In the records below, find the line that contains "exact absurd (hT", then write out that line and each one after it exactly, up to and including the last.

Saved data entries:

----

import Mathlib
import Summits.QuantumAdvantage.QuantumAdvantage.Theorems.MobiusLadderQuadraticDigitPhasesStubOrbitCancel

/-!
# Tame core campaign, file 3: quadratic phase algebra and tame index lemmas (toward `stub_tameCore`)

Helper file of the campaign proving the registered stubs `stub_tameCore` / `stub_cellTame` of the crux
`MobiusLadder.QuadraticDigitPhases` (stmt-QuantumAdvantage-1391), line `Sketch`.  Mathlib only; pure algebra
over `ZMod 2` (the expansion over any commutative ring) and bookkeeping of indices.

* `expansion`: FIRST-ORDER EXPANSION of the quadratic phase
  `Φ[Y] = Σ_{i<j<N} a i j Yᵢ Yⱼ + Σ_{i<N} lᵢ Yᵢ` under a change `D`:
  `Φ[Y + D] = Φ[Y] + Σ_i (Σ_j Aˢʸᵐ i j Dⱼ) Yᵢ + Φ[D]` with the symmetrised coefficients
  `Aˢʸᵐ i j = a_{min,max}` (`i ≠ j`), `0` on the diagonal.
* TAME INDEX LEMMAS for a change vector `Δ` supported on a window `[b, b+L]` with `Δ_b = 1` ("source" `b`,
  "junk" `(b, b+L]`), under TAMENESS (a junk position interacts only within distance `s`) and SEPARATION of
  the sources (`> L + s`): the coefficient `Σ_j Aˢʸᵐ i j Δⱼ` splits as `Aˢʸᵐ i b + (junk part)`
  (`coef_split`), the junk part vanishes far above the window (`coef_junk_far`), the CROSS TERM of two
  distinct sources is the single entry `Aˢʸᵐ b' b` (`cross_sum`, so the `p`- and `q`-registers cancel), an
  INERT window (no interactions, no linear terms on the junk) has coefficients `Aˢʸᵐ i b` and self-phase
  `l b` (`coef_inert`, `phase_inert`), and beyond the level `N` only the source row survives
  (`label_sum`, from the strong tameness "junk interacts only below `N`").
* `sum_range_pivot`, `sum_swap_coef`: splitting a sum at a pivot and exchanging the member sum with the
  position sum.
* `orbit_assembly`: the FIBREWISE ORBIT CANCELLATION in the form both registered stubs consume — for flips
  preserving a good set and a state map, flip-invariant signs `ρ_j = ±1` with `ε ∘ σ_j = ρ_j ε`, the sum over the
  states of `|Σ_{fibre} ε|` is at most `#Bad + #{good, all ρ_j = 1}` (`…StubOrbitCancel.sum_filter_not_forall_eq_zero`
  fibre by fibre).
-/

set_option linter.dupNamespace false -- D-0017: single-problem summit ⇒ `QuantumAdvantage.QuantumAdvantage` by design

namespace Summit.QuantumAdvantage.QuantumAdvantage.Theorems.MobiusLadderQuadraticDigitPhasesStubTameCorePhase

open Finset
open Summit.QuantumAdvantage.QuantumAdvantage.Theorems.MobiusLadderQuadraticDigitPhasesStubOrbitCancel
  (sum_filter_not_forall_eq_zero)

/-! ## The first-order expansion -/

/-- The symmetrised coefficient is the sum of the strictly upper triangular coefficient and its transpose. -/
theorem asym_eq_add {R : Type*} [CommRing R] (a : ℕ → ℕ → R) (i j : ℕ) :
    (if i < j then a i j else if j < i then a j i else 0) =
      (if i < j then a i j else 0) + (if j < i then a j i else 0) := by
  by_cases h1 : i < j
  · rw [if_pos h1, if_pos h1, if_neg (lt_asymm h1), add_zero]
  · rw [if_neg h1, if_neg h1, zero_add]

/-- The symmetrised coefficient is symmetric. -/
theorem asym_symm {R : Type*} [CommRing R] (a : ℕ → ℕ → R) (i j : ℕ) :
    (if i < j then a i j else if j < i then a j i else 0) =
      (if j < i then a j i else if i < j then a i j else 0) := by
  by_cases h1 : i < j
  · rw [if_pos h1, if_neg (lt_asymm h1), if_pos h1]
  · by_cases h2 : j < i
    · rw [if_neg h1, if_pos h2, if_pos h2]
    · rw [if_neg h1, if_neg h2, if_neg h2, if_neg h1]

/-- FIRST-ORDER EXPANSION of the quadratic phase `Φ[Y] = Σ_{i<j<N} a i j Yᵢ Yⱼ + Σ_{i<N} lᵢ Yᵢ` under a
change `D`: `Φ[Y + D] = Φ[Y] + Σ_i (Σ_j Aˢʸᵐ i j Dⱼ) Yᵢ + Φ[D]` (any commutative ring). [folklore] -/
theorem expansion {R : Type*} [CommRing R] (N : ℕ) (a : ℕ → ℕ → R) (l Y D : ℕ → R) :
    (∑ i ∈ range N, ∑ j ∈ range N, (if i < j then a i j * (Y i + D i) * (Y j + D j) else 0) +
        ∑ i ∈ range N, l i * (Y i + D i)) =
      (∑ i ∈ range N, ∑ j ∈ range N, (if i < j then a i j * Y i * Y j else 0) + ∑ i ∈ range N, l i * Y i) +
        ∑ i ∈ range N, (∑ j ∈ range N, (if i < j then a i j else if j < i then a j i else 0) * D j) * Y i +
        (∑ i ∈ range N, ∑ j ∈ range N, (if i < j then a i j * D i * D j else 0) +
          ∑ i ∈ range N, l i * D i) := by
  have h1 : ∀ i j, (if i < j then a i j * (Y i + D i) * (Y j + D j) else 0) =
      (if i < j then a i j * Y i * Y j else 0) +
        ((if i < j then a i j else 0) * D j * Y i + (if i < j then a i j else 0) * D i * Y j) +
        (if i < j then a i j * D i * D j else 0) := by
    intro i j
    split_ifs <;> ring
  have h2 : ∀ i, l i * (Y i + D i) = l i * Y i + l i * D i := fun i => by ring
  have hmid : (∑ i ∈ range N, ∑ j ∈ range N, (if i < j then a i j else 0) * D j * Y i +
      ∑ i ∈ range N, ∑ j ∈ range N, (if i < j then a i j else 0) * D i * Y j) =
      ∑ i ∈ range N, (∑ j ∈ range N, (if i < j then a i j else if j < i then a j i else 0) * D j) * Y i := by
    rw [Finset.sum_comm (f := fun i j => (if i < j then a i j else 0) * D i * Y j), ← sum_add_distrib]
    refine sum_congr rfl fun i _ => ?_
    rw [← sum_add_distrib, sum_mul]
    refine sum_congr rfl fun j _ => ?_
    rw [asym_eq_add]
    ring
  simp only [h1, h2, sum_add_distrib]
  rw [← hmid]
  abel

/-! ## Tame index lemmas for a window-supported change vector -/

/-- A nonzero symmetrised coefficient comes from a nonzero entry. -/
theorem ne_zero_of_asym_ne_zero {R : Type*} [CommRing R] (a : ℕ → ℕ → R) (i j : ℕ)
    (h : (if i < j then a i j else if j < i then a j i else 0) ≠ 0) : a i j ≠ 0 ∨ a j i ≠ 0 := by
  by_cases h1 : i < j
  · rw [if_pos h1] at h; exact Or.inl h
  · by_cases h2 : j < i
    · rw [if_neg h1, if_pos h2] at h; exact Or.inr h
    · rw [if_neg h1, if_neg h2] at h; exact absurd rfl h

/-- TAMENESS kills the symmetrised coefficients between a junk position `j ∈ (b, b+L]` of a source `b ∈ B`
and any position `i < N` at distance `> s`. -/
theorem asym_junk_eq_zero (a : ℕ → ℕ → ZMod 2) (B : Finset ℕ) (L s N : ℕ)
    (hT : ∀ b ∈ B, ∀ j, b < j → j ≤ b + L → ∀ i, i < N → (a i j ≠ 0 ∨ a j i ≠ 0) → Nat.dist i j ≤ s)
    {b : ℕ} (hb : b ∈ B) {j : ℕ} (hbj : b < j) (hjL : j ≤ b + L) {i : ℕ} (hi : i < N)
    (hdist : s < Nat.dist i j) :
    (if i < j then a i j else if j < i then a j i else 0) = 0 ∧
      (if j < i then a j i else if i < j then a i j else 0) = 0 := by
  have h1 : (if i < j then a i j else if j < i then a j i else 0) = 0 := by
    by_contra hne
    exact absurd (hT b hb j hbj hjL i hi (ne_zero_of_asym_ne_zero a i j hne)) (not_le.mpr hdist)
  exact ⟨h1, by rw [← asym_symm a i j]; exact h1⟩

----

**RESULT OF THIS TASK**
    exact absurd (hT b hb j hbj hjL i hi (ne_zero_of_asym_ne_zero a i j hne)) (not_le.mpr hdist)
  exact ⟨h1, by rw [← asym_symm a i j]; exact h1⟩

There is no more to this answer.